In 2010, fishermen in Oregon filed an antitrust class action lawsuit against Pacific, alleging that the company used unethical tactics based on their share of the market to drive down payouts to fishermen in Oregon, Washington, and California. Some fishermen compared Pacific's effect on the market to the Wal-Mart Effect in retail sales. However, on March 1, 2011, U.S. District Court Judge Owen Panner said the plaintiffs' attorney, Mike Haglund, failed to prove that Pacific has used its huge market share to suppress prices paid to fishermen. "The evidence presented... does not support plaintiffs' allegation," Panner wrote in the ruling. "Instead, the evidence indicates that since 2006 defendants' combined operations have expanded the market for whiting. Each year since 2006 (other than 2009, when there was a worldwide recession), defendants have been paying fishermen significantly higher prices for whiting, with record prices paid in 2008."

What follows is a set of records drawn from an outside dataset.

/-!
# THEOREM U0, part 4/4 — the lattice tail is bounded, the leakage diverges: (U-LATTICE) is degenerate

Handoff track (ROUTE 1′), prove-1 gen14, ATTEMPT-21; concludes `HandoffLatticeUncertainty`,
`…Pointwise`, `…Aux`. LEMMA 2 (`latticeTail_le`): the squared dilation sum of `F_η` is integrable on
`(0, 1/λ]` and `latticeTail λ F_η ≤ 6K² + 8` UNIFORMLY in `η` (the majorant `2K²(1 + 2/η)` on
`(0, η)`, `2K² + 8η/u²` on `[η, 1]` integrates to `≤ 6K² + 8`). The witness is admissible: in
`L¹ ∩ L²`, `∫ F_η = 0` (`integral_F`), `‖F_η‖₁ ≤ 32` (`integral_norm_F_le`). LEMMA 3 (`leakage_ge`):
`leakage λ F_η ≥ log((1/2)/η) - 2048λ` by Plancherel on `L¹ ∩ L²` (tree
`Literature.Analysis.FunctionSpaces.integral_norm_sq_fourierIntegral_eq`), `|𝓕F| ≤ ‖F‖₁` on the
band `(-λ, λ)`, and `‖F_η(x)‖² = x⁻¹` on `(η, 1/2)`. ★ THEOREM U0 (`latticeUncertainty_degenerate`):
for every `λ ≥ 1`, `ε > 0` there is an admissible `F` with `0 < leakage λ F` and
`latticeTail λ F ≤ ε · leakage λ F` — idea-1's (U-LATTICE-ℓ) «`ℓ·μ_min(λ) ≥ m₀ > 0`» (IDEAS-prolate
§127.2 (F-iv), §127.4 U1) is false as typed; the infimum is resolution-limited, not `λ`-limited
(ATTEMPT-21 §4–§5 for the repaired two-level object that idea-1's engine actually computes).
Nothing here bears on the truth of RH: a statement about the lattice sums of one explicit family of
time-limited functions.
-/

set_option linter.dupNamespace false

noncomputable section

open Complex MeasureTheory Set Filter Finset
open scoped Real FourierTransform

namespace Summit.RiemannHypothesis.RiemannHypothesis.Theorems

namespace LatticeUncertainty


/-! ## LEMMA 2: the lattice tail of the witness is bounded uniformly in `η` -/

variable {ρ : ℂ}

/-- The square of the pointwise bound: a piecewise majorant `g` with
`‖θ(u)‖² ≤ g(u)` on `(0, 1]`. -/
theorem norm_sq_dilationSum_le (h0 : riemannZeta ρ = 0) (hre : ρ.re = 1 / 2) (him : ρ.im ≠ 0)
    {η lam u : ℝ} (hη : 0 < η) (hη4 : η ≤ 1 / 4) (hlam : 1 ≤ lam) (hu : 0 < u) (hu1 : u ≤ 1) :
    ‖dilationSum lam (F ρ η) u‖ ^ 2
      ≤ if u < η then 2 * K ρ ^ 2 * (1 + 2 / η) else 2 * K ρ ^ 2 + 8 * η * u ^ (-2 : ℤ) := by
  have h := norm_dilationSum_le h0 hre him hη hη4 hlam hu hu1
  have hK := K_pos (ρ := ρ)
  obtain ⟨r1, r2⟩ := rpow_aux hη
  have hn : 0 ≤ ‖dilationSum lam (F ρ η) u‖ := norm_nonneg _
  split_ifs at h ⊢ with hcase
  · -- `(K(1+q))² ≤ 2K²(1+q²)`, `q² = 2/η`
    set q := (η / 2) ^ (-(1 / 2 : ℝ)) with hq
    have hq0 : 0 ≤ q := by positivity
    calc ‖dilationSum lam (F ρ η) u‖ ^ 2 ≤ (K ρ * (1 + q)) ^ 2 := by
          exact pow_le_pow_left₀ hn h 2
      _ ≤ 2 * K ρ ^ 2 * (1 + q ^ 2) := by nlinarith [sq_nonneg (1 - q), sq_nonneg (K ρ)]
      _ = 2 * K ρ ^ 2 * (1 + 2 / η) := by rw [r1]
  · set p := η ^ (1 / 2 : ℝ) with hp
    have hp0 : 0 ≤ p := by positivity
    have hzpow : u ^ (-2 : ℤ) = (u ^ 2)⁻¹ := by simp [zpow_neg, zpow_ofNat]
    calc ‖dilationSum lam (F ρ η) u‖ ^ 2 ≤ (K ρ + 2 * p / u) ^ 2 := by
          exact pow_le_pow_left₀ hn h 2
      _ ≤ 2 * K ρ ^ 2 + 2 * (2 * p / u) ^ 2 := by nlinarith [sq_nonneg (K ρ - 2 * p / u)]
      _ = 2 * K ρ ^ 2 + 8 * η * u ^ (-2 : ℤ) := by
          rw [hzpow, div_pow, mul_pow, r2]; ring

/-- **LEMMA 2.** For `0 < η ≤ 1/4` and `λ ≥ 1`: the squared dilation sum of `F_η` is integrable on
`(0, 1/λ]` and `latticeTail λ F_η ≤ 6K² + 8`, uniformly in `η`. -/
theorem latticeTail_le (h0 : riemannZeta ρ = 0) (hre : ρ.re = 1 / 2) (him : ρ.im ≠ 0)
    {η lam : ℝ} (hη : 0 < η) (hη4 : η ≤ 1 / 4) (hlam : 1 ≤ lam) :
    IntegrableOn (fun u ↦ ‖dilationSum lam (F ρ η) u‖ ^ 2) (Set.Ioc 0 (1 / lam)) ∧
      latticeTail lam (F ρ η) ≤ 6 * K ρ ^ 2 + 8 := by
  have hK := K_pos (ρ := ρ)
  set θ2 : ℝ → ℝ := fun u ↦ ‖dilationSum lam (F ρ η) u‖ ^ 2 with hθ2
  set g : ℝ → ℝ := fun u ↦
    if u < η then 2 * K ρ ^ 2 * (1 + 2 / η) else 2 * K ρ ^ 2 + 8 * η * u ^ (-2 : ℤ) with hg
  have hθm : Measurable θ2 :=
    ((measurable_dilationSum (measurable_F ρ η) lam).norm).pow_const 2
  have hgm : Measurable g := by
    refine Measurable.ite measurableSet_Iio measurable_const ?_
    exact measurable_const.add (measurable_const.mul (measurable_id.pow_const _))
  -- pointwise domination on `(0, 1]`
  have hdom : ∀ u ∈ Set.Ioc (0 : ℝ) 1, θ2 u ≤ g u := fun u hu ↦
    norm_sq_dilationSum_le h0 hre him hη hη4 hlam hu.1 hu.2
  -- `g` is bounded on `(0,1]`
  set B : ℝ := 2 * K ρ ^ 2 * (1 + 2 / η) + (2 * K ρ ^ 2 + 8 * η * η ^ (-2 : ℤ)) with hB
  have hgB : ∀ u ∈ Set.Ioc (0 : ℝ) 1, g u ≤ B := by
    intro u hu
    simp only [hg]
    split_ifs with hc
    · have : 0 ≤ 2 * K ρ ^ 2 + 8 * η * η ^ (-2 : ℤ) := by positivity
      linarith
    · rw [not_lt] at hc
      have h1 : u ^ (-2 : ℤ) ≤ η ^ (-2 : ℤ) := by
        rw [show (-2 : ℤ) = -((2 : ℕ) : ℤ) by norm_num, zpow_neg, zpow_neg, zpow_natCast,
          zpow_natCast]
        exact inv_anti₀ (by positivity) (pow_le_pow_left₀ hη.le hc 2)
      have : 0 ≤ 2 * K ρ ^ 2 * (1 + 2 / η) := by positivity
      nlinarith
  have hg0 : ∀ u ∈ Set.Ioc (0 : ℝ) 1, 0 ≤ g u := fun u hu ↦
    (sq_nonneg _).trans (hdom u hu)
  have hθB : ∀ u ∈ Set.Ioc (0 : ℝ) 1, ‖θ2 u‖ ≤ B := by
    intro u hu
    rw [Real.norm_eq_abs, abs_of_nonneg (sq_nonneg _)]
    exact (hdom u hu).trans (hgB u hu)
  have hIθ : IntegrableOn θ2 (Set.Ioc 0 1) :=
    Measure.integrableOn_of_bounded (by simp) hθm.aestronglyMeasurable
      ((ae_restrict_iff' measurableSet_Ioc).2 (Eventually.of_forall hθB))
  have hIg : IntegrableOn g (Set.Ioc 0 1) :=
    Measure.integrableOn_of_bounded (by simp) hgm.aestronglyMeasurable
      ((ae_restrict_iff' measurableSet_Ioc).2 (Eventually.of_forall fun u hu ↦ by
        rw [Real.norm_eq_abs, abs_of_nonneg (hg0 u hu)]; exact hgB u hu))
  have hsub : Set.Ioc (0 : ℝ) (1 / lam) ⊆ Set.Ioc 0 1 :=
    Set.Ioc_subset_Ioc le_rfl (by rw [div_le_one (by linarith)]; exact hlam)
  refine ⟨hIθ.mono_set hsub, ?_⟩
  -- `∫_{(0,1/λ]} θ² ≤ ∫_{(0,1]} θ² ≤ ∫_{(0,1]} g`
  have step1 : latticeTail lam (F ρ η) ≤ ∫ u in Set.Ioc (0 : ℝ) 1, θ2 u :=
    setIntegral_mono_set hIθ (Eventually.of_forall fun u ↦ sq_nonneg _)
      (Eventually.of_forall hsub)
  have step2 : ∫ u in Set.Ioc (0 : ℝ) 1, θ2 u ≤ ∫ u in Set.Ioc (0 : ℝ) 1, g u :=
    setIntegral_mono_on hIθ hIg measurableSet_Ioc hdom
  -- `∫_{(0,1]} g = ∫_{(0,η)} g + ∫_{[η,1]} g`
  have hsplit : Set.Ioc (0 : ℝ) 1 = Set.Ioo 0 η ∪ Set.Icc η 1 :=
    (Set.Ioo_union_Icc_eq_Ioc hη (by linarith)).symm
  have hdisj : Disjoint (Set.Ioo (0 : ℝ) η) (Set.Icc η 1) := by
    rw [Set.disjoint_left]; intro u hu hu'; exact absurd hu'.1 (not_le.2 hu.2)
  have step3 : ∫ u in Set.Ioc (0 : ℝ) 1, g u
      = (∫ u in Set.Ioo (0 : ℝ) η, g u) + ∫ u in Set.Icc η 1, g u := by
    rw [hsplit]
    exact setIntegral_union hdisj measurableSet_Icc
      (hIg.mono_set (by rw [hsplit]; exact Set.subset_union_left))
      (hIg.mono_set (by rw [hsplit]; exact Set.subset_union_right))
  -- first piece: the constant
  have piece1 : ∫ u in Set.Ioo (0 : ℝ) η, g u = η * (2 * K ρ ^ 2 * (1 + 2 / η)) := by
    have hEq : Set.EqOn g (fun _ ↦ 2 * K ρ ^ 2 * (1 + 2 / η)) (Set.Ioo 0 η) :=
      fun u hu ↦ by simp only [hg, if_pos hu.2]
    rw [setIntegral_congr_fun measurableSet_Ioo hEq,
      setIntegral_const, Real.volume_real_Ioo_of_le hη.le, sub_zero, smul_eq_mul]
  -- second piece: `∫_η^1 (2K² + 8η u^{-2}) = 2K²(1-η) + 8η(η⁻¹ - 1)`
  have hI2 : IntervalIntegrable (fun u : ℝ ↦ 8 * η * u ^ (-2 : ℤ)) volume η 1 := by
    refine (continuousOn_const.mul (continuousOn_id.zpow₀ (-2) fun x hx ↦ Or.inl ?_)).intervalIntegrable
    rw [Set.uIcc_of_le (by linarith : η ≤ 1)] at hx
    exact (lt_of_lt_of_le hη hx.1).ne'
  have piece2 : ∫ u in Set.Icc η 1, g u = 2 * K ρ ^ 2 * (1 - η) + 8 * η * (η⁻¹ - 1) := by
    have hEq : Set.EqOn g (fun u ↦ 2 * K ρ ^ 2 + 8 * η * u ^ (-2 : ℤ)) (Set.Icc η 1) :=
      fun u hu ↦ by simp only [hg, if_neg (not_lt.2 hu.1)]
    have hadd := intervalIntegral.integral_add (intervalIntegrable_const (c := 2 * K ρ ^ 2)
      (μ := volume) (a := η) (b := 1)) hI2
    rw [setIntegral_congr_fun measurableSet_Icc hEq, integral_Icc_eq_integral_Ioc,
      ← intervalIntegral.integral_of_le (by linarith : η ≤ 1), hadd,
      intervalIntegral.integral_const, intervalIntegral.integral_const_mul,
      integral_zpow_neg_two hη (by linarith), smul_eq_mul]
    ring
  have total : ∫ u in Set.Ioc (0 : ℝ) 1, g u ≤ 6 * K ρ ^ 2 + 8 := by
    rw [step3, piece1, piece2]
    have e1 : η * (2 * K ρ ^ 2 * (1 + 2 / η)) = 2 * K ρ ^ 2 * η + 4 * K ρ ^ 2 := by
      field_simp; ring
    have e2 : 8 * η * (η⁻¹ - 1) = 8 - 8 * η := by field_simp
    rw [e1, e2]
    nlinarith
  exact step1.trans (step2.trans total)


/-! ## The witness is admissible -/

variable {ρ : ℂ}

/-- Bounds on the witness: `‖G_η(x)‖ ≤ 8 x^{-1/2}` on `[η, 1]`, `G_η = 0` off `[η, 1]`. -/
theorem norm_G_le (hre : ρ.re = 1 / 2) {η : ℝ} (hη : 0 < η) (hη1 : η ≤ 1 / 2) (x : ℝ) :
    ‖G ρ η x‖ ≤ (Set.Icc η 1).indicator (fun x ↦ 8 * x ^ (-(1 / 2 : ℝ))) x := by
  by_cases hx : x ∈ Set.Icc η 1
  · rw [Set.indicator_of_mem hx]
    have hx0 : 0 < x := hη.trans_le hx.1
    have hκ := norm_kappa_le hre hη (by linarith)
    have hm1 : ‖mono ρ η 1 x‖ ≤ x ^ (-(1 / 2 : ℝ)) := by
      unfold mono; split_ifs
      · rw [Complex.norm_cpow_eq_rpow_re_of_pos hx0, neg_re, hre]
      · rw [norm_zero]; positivity
    have hm2 : ‖mono ρ (1 / 2) 1 x‖ ≤ x ^ (-(1 / 2 : ℝ)) := by
      unfold mono; split_ifs
      · rw [Complex.norm_cpow_eq_rpow_re_of_pos hx0, neg_re, hre]
      · rw [norm_zero]; positivity
    calc ‖G ρ η x‖ ≤ ‖mono ρ η 1 x‖ + ‖kappa ρ η * mono ρ (1 / 2) 1 x‖ := norm_sub_le _ _
      _ ≤ x ^ (-(1 / 2 : ℝ)) + 7 * x ^ (-(1 / 2 : ℝ)) := by
          rw [norm_mul]; gcongr
      _ = 8 * x ^ (-(1 / 2 : ℝ)) := by ring
  · rw [Set.indicator_of_notMem hx]
    simp only [Set.mem_Icc, not_and_or, not_le] at hx
    rcases hx with hx | hx
    · rw [G_of_lt hη1 hx, norm_zero]
    · rw [G_of_gt_one hx, norm_zero]

/-- Crude uniform bound `‖G_η(x)‖ ≤ 8 η^{-1/2}`. -/
theorem norm_G_le_const (hre : ρ.re = 1 / 2) {η : ℝ} (hη : 0 < η) (hη1 : η ≤ 1 / 2) (x : ℝ) :
    ‖G ρ η x‖ ≤ 8 * η ^ (-(1 / 2 : ℝ)) := by
  refine (norm_G_le hre hη hη1 x).trans ?_
  by_cases hx : x ∈ Set.Icc η 1
  · rw [Set.indicator_of_mem hx]
    have h1 : x ^ (-(1 / 2 : ℝ)) ≤ η ^ (-(1 / 2 : ℝ)) :=
      Real.rpow_le_rpow_of_nonpos hη hx.1 (by norm_num)
    linarith
  · rw [Set.indicator_of_notMem hx]; positivity

/-- `G_η` vanishes off `[η, 1]`. -/
theorem G_eq_zero_of_notMem {η : ℝ} (hη1 : η ≤ 1 / 2) {x : ℝ} (hx : x ∉ Set.Icc η 1) :
    G ρ η x = 0 := by
  simp only [Set.mem_Icc, not_and_or, not_le] at hx
  rcases hx with hx | hx
  · exact G_of_lt hη1 hx
  · exact G_of_gt_one hx

/-- `G_η` is integrable. -/
theorem integrable_G (hre : ρ.re = 1 / 2) {η : ℝ} (hη : 0 < η) (hη1 : η ≤ 1 / 2) :
    Integrable (G ρ η) :=
  integrable_of_bdd_of_support (measurable_G ρ η).aestronglyMeasurable
    (norm_G_le_const hre hη hη1) (fun _ hx ↦ G_eq_zero_of_notMem hη1 hx)

/-- `F_η ∈ L¹`. -/
theorem integrable_F (hre : ρ.re = 1 / 2) {η : ℝ} (hη : 0 < η) (hη1 : η ≤ 1 / 2) :
    Integrable (F ρ η) :=
  (integrable_G hre hη hη1).add ((integrable_G hre hη hη1).comp_neg)

/-- `F_η ∈ L²`. -/
theorem memLp_F (hre : ρ.re = 1 / 2) {η : ℝ} (hη : 0 < η) (hη1 : η ≤ 1 / 2) :
    MemLp (F ρ η) 2 := by
  rw [memLp_two_iff_integrable_sq_norm (measurable_F ρ η).aestronglyMeasurable]
  have hsupp := support_F (ρ := ρ) hη (lam := 1) le_rfl
  refine integrable_of_bdd_of_support (((measurable_F ρ η).norm.pow_const 2).aestronglyMeasurable)
    (M := (8 * η ^ (-(1 / 2 : ℝ)) + 8 * η ^ (-(1 / 2 : ℝ))) ^ 2) (fun x ↦ ?_) (a := -1) (b := 1)
    (fun x hx ↦ ?_)
  · rw [Real.norm_eq_abs, abs_of_nonneg (sq_nonneg _)]
    refine pow_le_pow_left₀ (norm_nonneg _) ?_ 2
    exact (norm_add_le _ _).trans (add_le_add (norm_G_le_const hre hη hη1 x)
      (norm_G_le_const hre hη hη1 (-x)))
  · have : F ρ η x = 0 := Function.notMem_support.1 fun h ↦ hx (hsupp h)
    simp [this]

/-- `∫ F_η = 0` (the choice of `κ_η`). -/
theorem integral_F (hre : ρ.re = 1 / 2) {η : ℝ} (hη : 0 < η) (hη1 : η ≤ 1 / 2) :
    ∫ x, F ρ η x = 0 := by
  have hG := integrable_G hre hη hη1 (ρ := ρ)
  have h1 : ∫ x, F ρ η x = (∫ x, G ρ η x) + ∫ x, G ρ η (-x) := integral_add hG hG.comp_neg
  rw [h1, integral_neg_eq_self (G ρ η) volume]
  have hGint : ∫ x, G ρ η x = 0 := by
    have hm1 := (integrable_of_bdd_of_support (measurable_mono ρ η 1).aestronglyMeasurable
      (fun x ↦ norm_mono_le (b := 1) (x := x) hη hre) (fun x hx ↦ mono_of_not_mem (by simpa using hx)))
    have hm2 := (integrable_of_bdd_of_support (measurable_mono ρ (1 / 2) 1).aestronglyMeasurable
      (fun x ↦ norm_mono_le (b := 1) (x := x) (by norm_num : (0 : ℝ) < 1 / 2) hre)
      (fun x hx ↦ mono_of_not_mem (by simpa using hx)))
    unfold G
    rw [integral_sub hm1 (hm2.const_mul _), MeasureTheory.integral_const_mul,
      integral_monoPiece hre (by linarith), integral_monoPiece hre (by norm_num)]
    have hkid := kappa_identity hre η
    have hw0 : 1 - ρ ≠ 0 := one_sub_ne_zero hre
    rw [Complex.ofReal_one, Complex.one_cpow]
    field_simp
    linear_combination hkid
  rw [hGint]; simp

/-- The `L¹` norm of `F_η` is bounded uniformly: `∫ ‖F_η‖ ≤ 32`. -/
theorem integral_norm_F_le (hre : ρ.re = 1 / 2) {η : ℝ} (hη : 0 < η) (hη1 : η ≤ 1 / 2) :
    ∫ x, ‖F ρ η x‖ ≤ 32 := by
  have hG := integrable_G hre hη hη1 (ρ := ρ)
  have hGn : ∫ x, ‖G ρ η x‖ ≤ 16 := by
    have hind : ∫ x, ‖G ρ η x‖ ≤ ∫ x, (Set.Icc η 1).indicator (fun x ↦ 8 * x ^ (-(1 / 2 : ℝ))) x := by
      refine MeasureTheory.integral_mono hG.norm ?_ (norm_G_le hre hη hη1)
      rw [integrable_indicator_iff measurableSet_Icc]
      refine (ContinuousOn.integrableOn_Icc ?_)
      exact continuousOn_const.mul (continuousOn_id.rpow_const fun x hx ↦
        Or.inl (hη.trans_le hx.1).ne')
    refine hind.trans ?_
    rw [integral_indicator measurableSet_Icc, integral_Icc_eq_integral_Ioc,
      ← intervalIntegral.integral_of_le (by linarith : η ≤ 1), intervalIntegral.integral_const_mul,
      integral_rpow (Or.inl (by norm_num))]
    norm_num
    have : 0 ≤ η ^ (1 / 2 : ℝ) := by positivity
    nlinarith
  calc ∫ x, ‖F ρ η x‖ ≤ ∫ x, ‖G ρ η x‖ + ‖G ρ η (-x)‖ :=
        MeasureTheory.integral_mono (integrable_F hre hη hη1).norm (hG.norm.add hG.comp_neg.norm)
          fun x ↦ norm_add_le _ _
    _ = (∫ x, ‖G ρ η x‖) + ∫ x, ‖G ρ η (-x)‖ := integral_add hG.norm hG.comp_neg.norm
    _ = (∫ x, ‖G ρ η x‖) + ∫ x, ‖G ρ η x‖ := by
        rw [integral_neg_eq_self (fun x ↦ ‖G ρ η x‖) volume]
    _ ≤ 32 := by linarith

In March 2023, a commercial crab fisherman named Brand Little filed a class-action price-fixing lawsuit against Pacific, alleging that he and 1,400 other crabbers in California, Oregon, and Washington were forced to accept lower prices for crab due to anticompetitive behavior by Pacific involving a "multipronged strategy of monopsonization, coercion, dumping, and secret deals." In May 2023, Pacific filed a motion to dismiss the lawsuit. In May 2024, U.S. Magistrate Court Judge Alex G. Tse granted Pacific's motion to dismiss the case, ruling that Little had not sufficiently proven his claims, but giving Little the opportunity to amend most of his claims by 20 August 2024.